* Your objective
In the data below, find the line that contains "of the annulus" and the line that contains "and such a line". Copy both, plus every line between them, exactly.

(Items from a dataset)

=== Section Start ===

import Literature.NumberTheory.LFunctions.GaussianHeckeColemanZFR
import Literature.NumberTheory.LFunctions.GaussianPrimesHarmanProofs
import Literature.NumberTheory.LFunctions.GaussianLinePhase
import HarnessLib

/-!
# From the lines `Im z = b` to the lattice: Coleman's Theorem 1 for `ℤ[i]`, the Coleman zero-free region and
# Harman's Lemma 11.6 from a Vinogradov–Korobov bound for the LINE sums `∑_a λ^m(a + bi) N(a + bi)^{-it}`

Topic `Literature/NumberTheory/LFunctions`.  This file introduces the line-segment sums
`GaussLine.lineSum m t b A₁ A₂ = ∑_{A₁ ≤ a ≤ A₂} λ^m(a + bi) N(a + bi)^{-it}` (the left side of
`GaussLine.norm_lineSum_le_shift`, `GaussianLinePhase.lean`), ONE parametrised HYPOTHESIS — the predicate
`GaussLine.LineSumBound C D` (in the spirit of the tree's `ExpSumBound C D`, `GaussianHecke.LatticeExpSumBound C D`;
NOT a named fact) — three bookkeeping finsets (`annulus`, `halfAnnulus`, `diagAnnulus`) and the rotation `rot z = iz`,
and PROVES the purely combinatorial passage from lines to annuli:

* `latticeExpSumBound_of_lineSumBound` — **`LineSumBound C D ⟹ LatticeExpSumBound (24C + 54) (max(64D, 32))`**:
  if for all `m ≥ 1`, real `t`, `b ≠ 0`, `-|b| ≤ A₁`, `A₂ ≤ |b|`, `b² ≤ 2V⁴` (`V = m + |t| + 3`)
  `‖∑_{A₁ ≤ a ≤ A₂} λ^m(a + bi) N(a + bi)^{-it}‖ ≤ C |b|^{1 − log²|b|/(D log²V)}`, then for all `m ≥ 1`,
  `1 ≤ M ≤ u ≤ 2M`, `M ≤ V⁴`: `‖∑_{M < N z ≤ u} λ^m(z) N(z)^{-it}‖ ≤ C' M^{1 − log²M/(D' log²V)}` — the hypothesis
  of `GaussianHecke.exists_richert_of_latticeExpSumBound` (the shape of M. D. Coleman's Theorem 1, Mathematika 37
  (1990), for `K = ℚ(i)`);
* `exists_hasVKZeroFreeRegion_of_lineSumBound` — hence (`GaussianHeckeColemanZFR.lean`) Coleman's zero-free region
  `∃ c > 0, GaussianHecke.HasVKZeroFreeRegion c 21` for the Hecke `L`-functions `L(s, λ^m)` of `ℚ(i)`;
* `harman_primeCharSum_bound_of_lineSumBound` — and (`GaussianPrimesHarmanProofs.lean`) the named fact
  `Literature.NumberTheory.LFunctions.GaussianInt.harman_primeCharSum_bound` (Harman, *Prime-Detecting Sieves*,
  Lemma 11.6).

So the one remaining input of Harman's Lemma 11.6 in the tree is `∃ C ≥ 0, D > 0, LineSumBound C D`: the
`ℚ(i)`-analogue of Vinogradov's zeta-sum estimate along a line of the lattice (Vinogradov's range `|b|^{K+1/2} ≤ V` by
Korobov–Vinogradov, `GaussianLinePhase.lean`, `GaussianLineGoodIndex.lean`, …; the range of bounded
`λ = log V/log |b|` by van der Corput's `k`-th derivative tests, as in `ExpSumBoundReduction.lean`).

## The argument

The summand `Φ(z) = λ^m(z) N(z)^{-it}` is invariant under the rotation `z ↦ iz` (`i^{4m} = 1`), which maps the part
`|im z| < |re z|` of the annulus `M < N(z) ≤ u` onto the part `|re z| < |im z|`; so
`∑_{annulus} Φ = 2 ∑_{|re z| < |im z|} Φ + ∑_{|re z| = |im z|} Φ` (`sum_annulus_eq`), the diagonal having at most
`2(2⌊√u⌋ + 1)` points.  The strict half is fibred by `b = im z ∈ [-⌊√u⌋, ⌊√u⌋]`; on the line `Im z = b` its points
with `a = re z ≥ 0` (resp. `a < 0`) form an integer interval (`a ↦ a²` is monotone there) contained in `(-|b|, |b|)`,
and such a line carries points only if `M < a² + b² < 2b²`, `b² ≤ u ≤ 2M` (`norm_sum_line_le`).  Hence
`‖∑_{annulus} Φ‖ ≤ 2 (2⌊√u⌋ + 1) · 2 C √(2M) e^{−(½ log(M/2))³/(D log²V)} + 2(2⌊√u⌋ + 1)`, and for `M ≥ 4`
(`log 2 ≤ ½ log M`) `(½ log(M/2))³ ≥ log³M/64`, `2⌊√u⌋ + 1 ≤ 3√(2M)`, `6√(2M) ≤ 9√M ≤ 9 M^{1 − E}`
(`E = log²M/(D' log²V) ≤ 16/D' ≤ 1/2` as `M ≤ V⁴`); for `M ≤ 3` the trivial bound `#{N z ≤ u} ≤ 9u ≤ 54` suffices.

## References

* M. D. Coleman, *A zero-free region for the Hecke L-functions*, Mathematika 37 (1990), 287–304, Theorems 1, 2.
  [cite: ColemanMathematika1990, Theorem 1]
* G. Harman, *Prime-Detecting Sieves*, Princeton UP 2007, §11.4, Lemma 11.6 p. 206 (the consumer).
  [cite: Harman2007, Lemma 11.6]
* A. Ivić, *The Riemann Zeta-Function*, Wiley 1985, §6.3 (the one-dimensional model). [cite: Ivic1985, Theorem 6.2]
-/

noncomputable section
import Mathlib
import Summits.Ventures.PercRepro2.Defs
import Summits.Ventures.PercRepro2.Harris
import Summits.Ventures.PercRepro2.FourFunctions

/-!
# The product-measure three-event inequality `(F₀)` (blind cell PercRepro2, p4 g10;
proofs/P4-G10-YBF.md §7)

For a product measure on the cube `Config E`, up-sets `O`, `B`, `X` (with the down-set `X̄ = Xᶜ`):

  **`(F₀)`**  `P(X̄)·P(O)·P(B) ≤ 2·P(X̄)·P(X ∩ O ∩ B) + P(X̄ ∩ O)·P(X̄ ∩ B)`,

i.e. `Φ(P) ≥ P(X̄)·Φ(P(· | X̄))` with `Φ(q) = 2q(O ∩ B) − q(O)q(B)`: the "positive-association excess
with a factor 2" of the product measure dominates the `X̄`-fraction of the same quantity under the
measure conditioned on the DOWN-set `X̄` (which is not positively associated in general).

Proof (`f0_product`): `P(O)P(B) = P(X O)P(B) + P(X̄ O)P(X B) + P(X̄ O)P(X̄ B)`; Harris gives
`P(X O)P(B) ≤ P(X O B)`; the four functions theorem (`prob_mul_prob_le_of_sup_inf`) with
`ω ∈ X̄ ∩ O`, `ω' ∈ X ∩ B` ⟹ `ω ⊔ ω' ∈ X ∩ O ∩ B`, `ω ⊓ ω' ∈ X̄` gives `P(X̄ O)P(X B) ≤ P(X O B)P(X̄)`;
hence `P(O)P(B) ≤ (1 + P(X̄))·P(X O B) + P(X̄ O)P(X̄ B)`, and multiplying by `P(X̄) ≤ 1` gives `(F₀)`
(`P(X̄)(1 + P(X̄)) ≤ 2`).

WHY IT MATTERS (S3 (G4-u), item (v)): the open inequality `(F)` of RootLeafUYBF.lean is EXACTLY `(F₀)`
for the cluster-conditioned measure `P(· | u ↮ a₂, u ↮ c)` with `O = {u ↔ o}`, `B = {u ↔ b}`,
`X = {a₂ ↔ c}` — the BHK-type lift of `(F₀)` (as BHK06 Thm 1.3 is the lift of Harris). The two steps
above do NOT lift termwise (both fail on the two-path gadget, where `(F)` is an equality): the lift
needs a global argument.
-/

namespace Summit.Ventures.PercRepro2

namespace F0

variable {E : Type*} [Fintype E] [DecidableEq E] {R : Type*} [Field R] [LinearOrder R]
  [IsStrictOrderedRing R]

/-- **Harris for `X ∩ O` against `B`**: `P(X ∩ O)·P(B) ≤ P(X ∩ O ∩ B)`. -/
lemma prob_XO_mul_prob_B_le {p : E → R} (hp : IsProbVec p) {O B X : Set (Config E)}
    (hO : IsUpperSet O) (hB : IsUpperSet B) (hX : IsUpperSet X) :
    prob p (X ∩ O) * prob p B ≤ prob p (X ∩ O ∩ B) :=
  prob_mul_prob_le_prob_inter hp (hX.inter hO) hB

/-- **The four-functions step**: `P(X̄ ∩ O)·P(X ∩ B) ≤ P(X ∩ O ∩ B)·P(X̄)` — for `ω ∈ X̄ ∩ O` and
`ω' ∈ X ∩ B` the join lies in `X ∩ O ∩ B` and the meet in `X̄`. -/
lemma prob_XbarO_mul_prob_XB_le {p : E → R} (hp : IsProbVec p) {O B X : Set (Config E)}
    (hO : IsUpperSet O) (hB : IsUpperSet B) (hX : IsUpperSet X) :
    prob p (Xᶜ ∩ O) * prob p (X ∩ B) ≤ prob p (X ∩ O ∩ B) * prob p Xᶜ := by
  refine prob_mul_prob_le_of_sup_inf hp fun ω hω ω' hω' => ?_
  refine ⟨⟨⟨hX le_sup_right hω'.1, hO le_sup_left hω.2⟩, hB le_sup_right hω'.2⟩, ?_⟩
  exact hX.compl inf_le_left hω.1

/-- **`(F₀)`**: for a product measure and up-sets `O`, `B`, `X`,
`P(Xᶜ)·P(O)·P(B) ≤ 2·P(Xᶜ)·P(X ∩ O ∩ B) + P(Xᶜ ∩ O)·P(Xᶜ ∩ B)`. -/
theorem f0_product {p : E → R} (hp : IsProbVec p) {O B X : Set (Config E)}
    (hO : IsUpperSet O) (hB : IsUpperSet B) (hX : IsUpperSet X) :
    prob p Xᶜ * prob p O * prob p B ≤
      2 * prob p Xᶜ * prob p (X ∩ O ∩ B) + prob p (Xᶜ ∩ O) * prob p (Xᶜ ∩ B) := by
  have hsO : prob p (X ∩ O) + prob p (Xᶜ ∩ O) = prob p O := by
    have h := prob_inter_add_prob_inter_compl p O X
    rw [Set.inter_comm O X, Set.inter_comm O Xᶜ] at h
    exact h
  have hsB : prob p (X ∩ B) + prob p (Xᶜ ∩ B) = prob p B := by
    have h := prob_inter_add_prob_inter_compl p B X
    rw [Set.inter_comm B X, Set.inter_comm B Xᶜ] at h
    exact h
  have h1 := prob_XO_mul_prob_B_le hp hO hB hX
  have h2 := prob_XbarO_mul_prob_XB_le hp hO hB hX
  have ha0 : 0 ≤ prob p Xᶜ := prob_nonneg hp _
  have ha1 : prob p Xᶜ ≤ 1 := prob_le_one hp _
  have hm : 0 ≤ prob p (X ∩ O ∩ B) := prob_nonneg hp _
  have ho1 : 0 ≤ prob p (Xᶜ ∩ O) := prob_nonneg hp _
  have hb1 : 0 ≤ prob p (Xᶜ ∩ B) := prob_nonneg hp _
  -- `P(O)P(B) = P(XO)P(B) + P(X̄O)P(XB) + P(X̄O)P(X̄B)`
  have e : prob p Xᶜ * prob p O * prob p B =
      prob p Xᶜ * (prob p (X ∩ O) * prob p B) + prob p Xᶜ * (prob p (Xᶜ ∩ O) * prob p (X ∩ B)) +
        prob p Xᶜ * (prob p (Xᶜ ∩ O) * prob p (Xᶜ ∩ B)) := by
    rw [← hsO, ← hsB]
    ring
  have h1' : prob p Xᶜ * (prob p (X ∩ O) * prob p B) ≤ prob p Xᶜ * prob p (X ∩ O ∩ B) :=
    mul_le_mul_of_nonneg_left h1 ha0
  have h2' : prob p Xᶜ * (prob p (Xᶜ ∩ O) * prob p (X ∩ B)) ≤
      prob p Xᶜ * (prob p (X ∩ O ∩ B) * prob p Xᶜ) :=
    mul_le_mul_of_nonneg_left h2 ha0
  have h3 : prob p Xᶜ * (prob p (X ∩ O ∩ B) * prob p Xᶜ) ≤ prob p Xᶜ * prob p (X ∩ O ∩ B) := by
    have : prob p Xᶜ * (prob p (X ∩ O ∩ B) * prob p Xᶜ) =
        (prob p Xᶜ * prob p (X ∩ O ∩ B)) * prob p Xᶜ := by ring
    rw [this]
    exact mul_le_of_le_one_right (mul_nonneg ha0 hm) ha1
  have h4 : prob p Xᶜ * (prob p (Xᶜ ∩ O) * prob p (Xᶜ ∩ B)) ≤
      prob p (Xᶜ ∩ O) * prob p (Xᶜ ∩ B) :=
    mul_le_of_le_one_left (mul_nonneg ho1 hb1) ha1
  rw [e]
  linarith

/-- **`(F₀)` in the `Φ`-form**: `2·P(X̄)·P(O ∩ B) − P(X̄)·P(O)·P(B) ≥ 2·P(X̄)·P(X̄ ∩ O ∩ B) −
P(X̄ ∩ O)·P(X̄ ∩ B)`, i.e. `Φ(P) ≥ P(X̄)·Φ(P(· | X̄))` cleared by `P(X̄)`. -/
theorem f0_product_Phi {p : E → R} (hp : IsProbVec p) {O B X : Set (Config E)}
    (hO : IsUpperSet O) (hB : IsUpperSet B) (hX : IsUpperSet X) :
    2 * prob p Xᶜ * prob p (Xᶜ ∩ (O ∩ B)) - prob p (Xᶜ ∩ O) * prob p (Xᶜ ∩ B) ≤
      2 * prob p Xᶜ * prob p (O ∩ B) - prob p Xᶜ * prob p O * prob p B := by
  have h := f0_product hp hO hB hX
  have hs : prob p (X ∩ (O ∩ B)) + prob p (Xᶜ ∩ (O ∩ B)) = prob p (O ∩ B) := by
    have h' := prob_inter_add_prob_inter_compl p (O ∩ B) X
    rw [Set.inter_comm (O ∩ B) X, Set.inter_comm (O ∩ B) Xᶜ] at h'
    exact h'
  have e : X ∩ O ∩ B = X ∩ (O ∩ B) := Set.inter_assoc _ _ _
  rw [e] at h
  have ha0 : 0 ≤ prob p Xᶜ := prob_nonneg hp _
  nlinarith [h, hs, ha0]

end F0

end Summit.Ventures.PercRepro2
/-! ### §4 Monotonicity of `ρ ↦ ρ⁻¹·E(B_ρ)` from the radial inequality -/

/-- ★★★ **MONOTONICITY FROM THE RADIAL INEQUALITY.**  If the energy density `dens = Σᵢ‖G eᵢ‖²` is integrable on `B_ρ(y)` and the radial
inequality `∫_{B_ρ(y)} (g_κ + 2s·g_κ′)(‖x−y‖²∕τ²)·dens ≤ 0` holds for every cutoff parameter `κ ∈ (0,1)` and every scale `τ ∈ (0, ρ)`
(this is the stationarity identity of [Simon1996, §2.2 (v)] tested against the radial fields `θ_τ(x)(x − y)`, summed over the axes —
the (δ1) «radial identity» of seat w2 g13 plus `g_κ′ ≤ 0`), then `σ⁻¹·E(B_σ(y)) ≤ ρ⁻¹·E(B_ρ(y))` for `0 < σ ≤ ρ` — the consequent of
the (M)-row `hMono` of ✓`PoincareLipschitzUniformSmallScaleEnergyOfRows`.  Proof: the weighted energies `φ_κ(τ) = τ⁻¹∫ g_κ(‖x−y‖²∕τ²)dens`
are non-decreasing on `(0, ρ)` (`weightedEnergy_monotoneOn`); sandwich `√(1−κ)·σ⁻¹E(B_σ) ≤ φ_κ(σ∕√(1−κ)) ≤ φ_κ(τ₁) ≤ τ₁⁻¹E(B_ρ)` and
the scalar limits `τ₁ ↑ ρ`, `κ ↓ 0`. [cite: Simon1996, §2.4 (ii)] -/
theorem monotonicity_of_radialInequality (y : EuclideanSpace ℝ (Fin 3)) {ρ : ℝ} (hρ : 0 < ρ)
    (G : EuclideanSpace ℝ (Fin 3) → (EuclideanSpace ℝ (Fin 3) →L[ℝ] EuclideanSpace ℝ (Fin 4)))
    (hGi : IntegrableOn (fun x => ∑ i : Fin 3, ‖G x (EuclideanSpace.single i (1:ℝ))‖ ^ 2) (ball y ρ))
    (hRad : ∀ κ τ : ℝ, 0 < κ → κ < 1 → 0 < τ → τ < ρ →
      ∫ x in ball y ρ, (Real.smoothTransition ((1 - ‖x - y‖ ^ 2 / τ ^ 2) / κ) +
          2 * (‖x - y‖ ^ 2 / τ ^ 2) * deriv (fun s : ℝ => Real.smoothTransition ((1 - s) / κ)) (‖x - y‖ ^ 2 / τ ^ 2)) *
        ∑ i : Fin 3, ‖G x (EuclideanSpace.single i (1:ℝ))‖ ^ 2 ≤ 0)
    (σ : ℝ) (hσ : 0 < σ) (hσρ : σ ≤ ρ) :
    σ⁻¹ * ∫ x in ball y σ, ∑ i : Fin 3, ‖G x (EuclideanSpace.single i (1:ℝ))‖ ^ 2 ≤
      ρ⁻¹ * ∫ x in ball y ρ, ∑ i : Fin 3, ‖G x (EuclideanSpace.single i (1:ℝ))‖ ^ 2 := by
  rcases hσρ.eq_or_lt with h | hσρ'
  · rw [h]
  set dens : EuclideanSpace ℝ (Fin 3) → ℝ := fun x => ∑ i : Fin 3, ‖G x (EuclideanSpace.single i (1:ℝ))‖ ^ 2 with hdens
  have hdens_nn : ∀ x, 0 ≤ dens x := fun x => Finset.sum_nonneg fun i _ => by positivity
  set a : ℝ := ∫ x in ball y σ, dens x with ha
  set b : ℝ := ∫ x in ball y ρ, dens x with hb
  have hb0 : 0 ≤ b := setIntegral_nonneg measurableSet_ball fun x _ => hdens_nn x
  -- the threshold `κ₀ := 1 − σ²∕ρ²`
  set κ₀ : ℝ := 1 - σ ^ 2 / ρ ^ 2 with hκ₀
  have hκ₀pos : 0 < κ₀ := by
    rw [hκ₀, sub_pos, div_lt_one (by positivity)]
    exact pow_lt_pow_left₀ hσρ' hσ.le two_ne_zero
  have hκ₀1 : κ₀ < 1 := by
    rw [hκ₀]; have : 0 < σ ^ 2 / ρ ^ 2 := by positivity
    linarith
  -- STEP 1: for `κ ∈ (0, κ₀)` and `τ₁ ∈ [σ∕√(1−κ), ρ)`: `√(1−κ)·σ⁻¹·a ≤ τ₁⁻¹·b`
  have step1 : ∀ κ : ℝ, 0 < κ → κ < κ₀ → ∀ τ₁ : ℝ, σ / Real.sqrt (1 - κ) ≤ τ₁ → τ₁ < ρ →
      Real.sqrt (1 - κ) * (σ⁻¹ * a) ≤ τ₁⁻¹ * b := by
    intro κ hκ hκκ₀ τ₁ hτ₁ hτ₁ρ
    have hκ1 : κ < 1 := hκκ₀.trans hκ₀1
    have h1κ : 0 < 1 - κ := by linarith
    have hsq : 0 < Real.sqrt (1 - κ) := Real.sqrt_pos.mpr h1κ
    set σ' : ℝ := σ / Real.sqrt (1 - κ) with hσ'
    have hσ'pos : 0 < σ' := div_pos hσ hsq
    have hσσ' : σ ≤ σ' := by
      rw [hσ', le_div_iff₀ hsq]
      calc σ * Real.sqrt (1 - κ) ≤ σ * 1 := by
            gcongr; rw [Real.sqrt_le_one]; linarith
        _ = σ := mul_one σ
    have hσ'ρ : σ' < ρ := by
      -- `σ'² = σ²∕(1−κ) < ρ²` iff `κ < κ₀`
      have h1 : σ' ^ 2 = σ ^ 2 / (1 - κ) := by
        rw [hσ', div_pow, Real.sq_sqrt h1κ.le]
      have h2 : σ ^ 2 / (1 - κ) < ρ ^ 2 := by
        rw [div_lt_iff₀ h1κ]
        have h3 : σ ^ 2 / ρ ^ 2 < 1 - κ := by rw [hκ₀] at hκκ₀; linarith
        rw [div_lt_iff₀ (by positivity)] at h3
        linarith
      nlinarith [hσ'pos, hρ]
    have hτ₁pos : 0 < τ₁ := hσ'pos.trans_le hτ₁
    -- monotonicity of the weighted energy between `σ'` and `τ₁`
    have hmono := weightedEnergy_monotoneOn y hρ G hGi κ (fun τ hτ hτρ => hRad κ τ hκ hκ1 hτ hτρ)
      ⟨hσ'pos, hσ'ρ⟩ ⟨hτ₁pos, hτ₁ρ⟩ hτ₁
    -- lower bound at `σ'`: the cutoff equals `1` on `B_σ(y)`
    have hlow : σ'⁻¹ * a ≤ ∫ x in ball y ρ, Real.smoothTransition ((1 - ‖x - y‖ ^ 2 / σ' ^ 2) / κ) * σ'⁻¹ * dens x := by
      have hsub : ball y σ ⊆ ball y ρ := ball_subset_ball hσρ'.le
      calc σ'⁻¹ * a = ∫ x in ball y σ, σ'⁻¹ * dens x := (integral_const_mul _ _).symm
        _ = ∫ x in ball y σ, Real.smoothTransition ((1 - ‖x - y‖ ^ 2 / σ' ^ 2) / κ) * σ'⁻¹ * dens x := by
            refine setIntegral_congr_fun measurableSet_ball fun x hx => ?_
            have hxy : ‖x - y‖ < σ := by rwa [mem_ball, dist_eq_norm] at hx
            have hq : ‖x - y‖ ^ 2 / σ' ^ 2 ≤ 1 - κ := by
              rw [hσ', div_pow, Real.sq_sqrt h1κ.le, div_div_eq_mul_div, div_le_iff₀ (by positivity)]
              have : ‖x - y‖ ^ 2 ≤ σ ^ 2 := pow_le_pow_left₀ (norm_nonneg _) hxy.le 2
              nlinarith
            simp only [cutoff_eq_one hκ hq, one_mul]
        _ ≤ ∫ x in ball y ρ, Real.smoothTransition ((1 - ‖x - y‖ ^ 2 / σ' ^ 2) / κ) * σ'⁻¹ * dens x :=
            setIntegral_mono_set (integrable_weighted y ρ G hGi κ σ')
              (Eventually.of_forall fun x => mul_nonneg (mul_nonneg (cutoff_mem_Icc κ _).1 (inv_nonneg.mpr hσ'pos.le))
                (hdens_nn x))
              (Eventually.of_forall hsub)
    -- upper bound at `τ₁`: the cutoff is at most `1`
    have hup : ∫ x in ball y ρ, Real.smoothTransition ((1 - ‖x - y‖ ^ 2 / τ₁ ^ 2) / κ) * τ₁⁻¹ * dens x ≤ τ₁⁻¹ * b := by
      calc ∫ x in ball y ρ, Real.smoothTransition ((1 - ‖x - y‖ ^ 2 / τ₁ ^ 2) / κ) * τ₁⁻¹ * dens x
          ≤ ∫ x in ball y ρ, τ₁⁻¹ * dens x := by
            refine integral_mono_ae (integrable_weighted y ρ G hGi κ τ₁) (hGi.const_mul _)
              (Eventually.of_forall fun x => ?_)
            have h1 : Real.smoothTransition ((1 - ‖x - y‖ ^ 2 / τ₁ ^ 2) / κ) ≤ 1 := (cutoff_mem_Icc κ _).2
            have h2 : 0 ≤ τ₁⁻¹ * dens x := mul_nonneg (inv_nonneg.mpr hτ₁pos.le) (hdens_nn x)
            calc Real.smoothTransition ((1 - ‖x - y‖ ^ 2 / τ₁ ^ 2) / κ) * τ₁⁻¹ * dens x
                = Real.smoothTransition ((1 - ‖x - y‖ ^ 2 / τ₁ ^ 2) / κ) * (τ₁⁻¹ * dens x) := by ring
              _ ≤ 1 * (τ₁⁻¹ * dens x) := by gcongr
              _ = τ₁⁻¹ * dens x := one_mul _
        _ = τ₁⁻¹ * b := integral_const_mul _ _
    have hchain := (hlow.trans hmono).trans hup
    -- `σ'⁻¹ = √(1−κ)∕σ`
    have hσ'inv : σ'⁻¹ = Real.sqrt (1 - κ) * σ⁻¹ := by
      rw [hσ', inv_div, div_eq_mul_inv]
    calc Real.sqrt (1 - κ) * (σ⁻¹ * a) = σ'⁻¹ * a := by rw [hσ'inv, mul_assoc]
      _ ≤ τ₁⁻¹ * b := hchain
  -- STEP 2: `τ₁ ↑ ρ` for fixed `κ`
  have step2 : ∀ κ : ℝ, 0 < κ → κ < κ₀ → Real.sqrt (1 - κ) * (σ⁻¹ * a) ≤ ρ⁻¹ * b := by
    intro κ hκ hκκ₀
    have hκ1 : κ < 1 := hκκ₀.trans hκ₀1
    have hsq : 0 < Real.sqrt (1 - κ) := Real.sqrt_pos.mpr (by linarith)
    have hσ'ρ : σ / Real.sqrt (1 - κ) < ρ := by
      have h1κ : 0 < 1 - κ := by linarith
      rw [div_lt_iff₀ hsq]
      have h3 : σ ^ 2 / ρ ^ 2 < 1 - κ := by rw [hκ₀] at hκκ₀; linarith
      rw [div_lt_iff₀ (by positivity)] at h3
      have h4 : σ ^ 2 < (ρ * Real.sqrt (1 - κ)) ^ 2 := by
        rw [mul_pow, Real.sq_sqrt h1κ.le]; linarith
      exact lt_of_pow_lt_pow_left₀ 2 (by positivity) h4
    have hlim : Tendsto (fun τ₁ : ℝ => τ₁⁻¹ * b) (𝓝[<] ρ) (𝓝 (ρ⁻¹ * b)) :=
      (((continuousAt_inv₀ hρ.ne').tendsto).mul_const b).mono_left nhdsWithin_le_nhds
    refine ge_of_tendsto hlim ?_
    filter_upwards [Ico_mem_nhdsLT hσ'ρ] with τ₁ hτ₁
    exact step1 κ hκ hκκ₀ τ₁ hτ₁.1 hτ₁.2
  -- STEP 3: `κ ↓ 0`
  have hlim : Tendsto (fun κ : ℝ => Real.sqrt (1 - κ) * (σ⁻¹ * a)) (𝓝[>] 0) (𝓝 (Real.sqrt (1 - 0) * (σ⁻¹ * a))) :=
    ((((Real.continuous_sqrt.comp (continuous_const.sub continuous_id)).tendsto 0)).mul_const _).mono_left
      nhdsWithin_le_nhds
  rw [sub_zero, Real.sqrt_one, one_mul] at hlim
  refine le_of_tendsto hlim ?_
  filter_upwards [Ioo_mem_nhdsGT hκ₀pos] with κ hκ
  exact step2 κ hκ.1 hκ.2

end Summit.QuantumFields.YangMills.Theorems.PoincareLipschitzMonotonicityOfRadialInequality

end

=== Section End ===

* Reply to the exercise
`|im z| < |re z|` of the annulus `M < N(z) ≤ u` onto the part `|re z| < |im z|`; so
`∑_{annulus} Φ = 2 ∑_{|re z| < |im z|} Φ + ∑_{|re z| = |im z|} Φ` (`sum_annulus_eq`), the diagonal having at most
`2(2⌊√u⌋ + 1)` points.  The strict half is fibred by `b = im z ∈ [-⌊√u⌋, ⌊√u⌋]`; on the line `Im z = b` its points
with `a = re z ≥ 0` (resp. `a < 0`) form an integer interval (`a ↦ a²` is monotone there) contained in `(-|b|, |b|)`,
and such a line carries points only if `M < a² + b² < 2b²`, `b² ≤ u ≤ 2M` (`norm_sum_line_le`).  Hence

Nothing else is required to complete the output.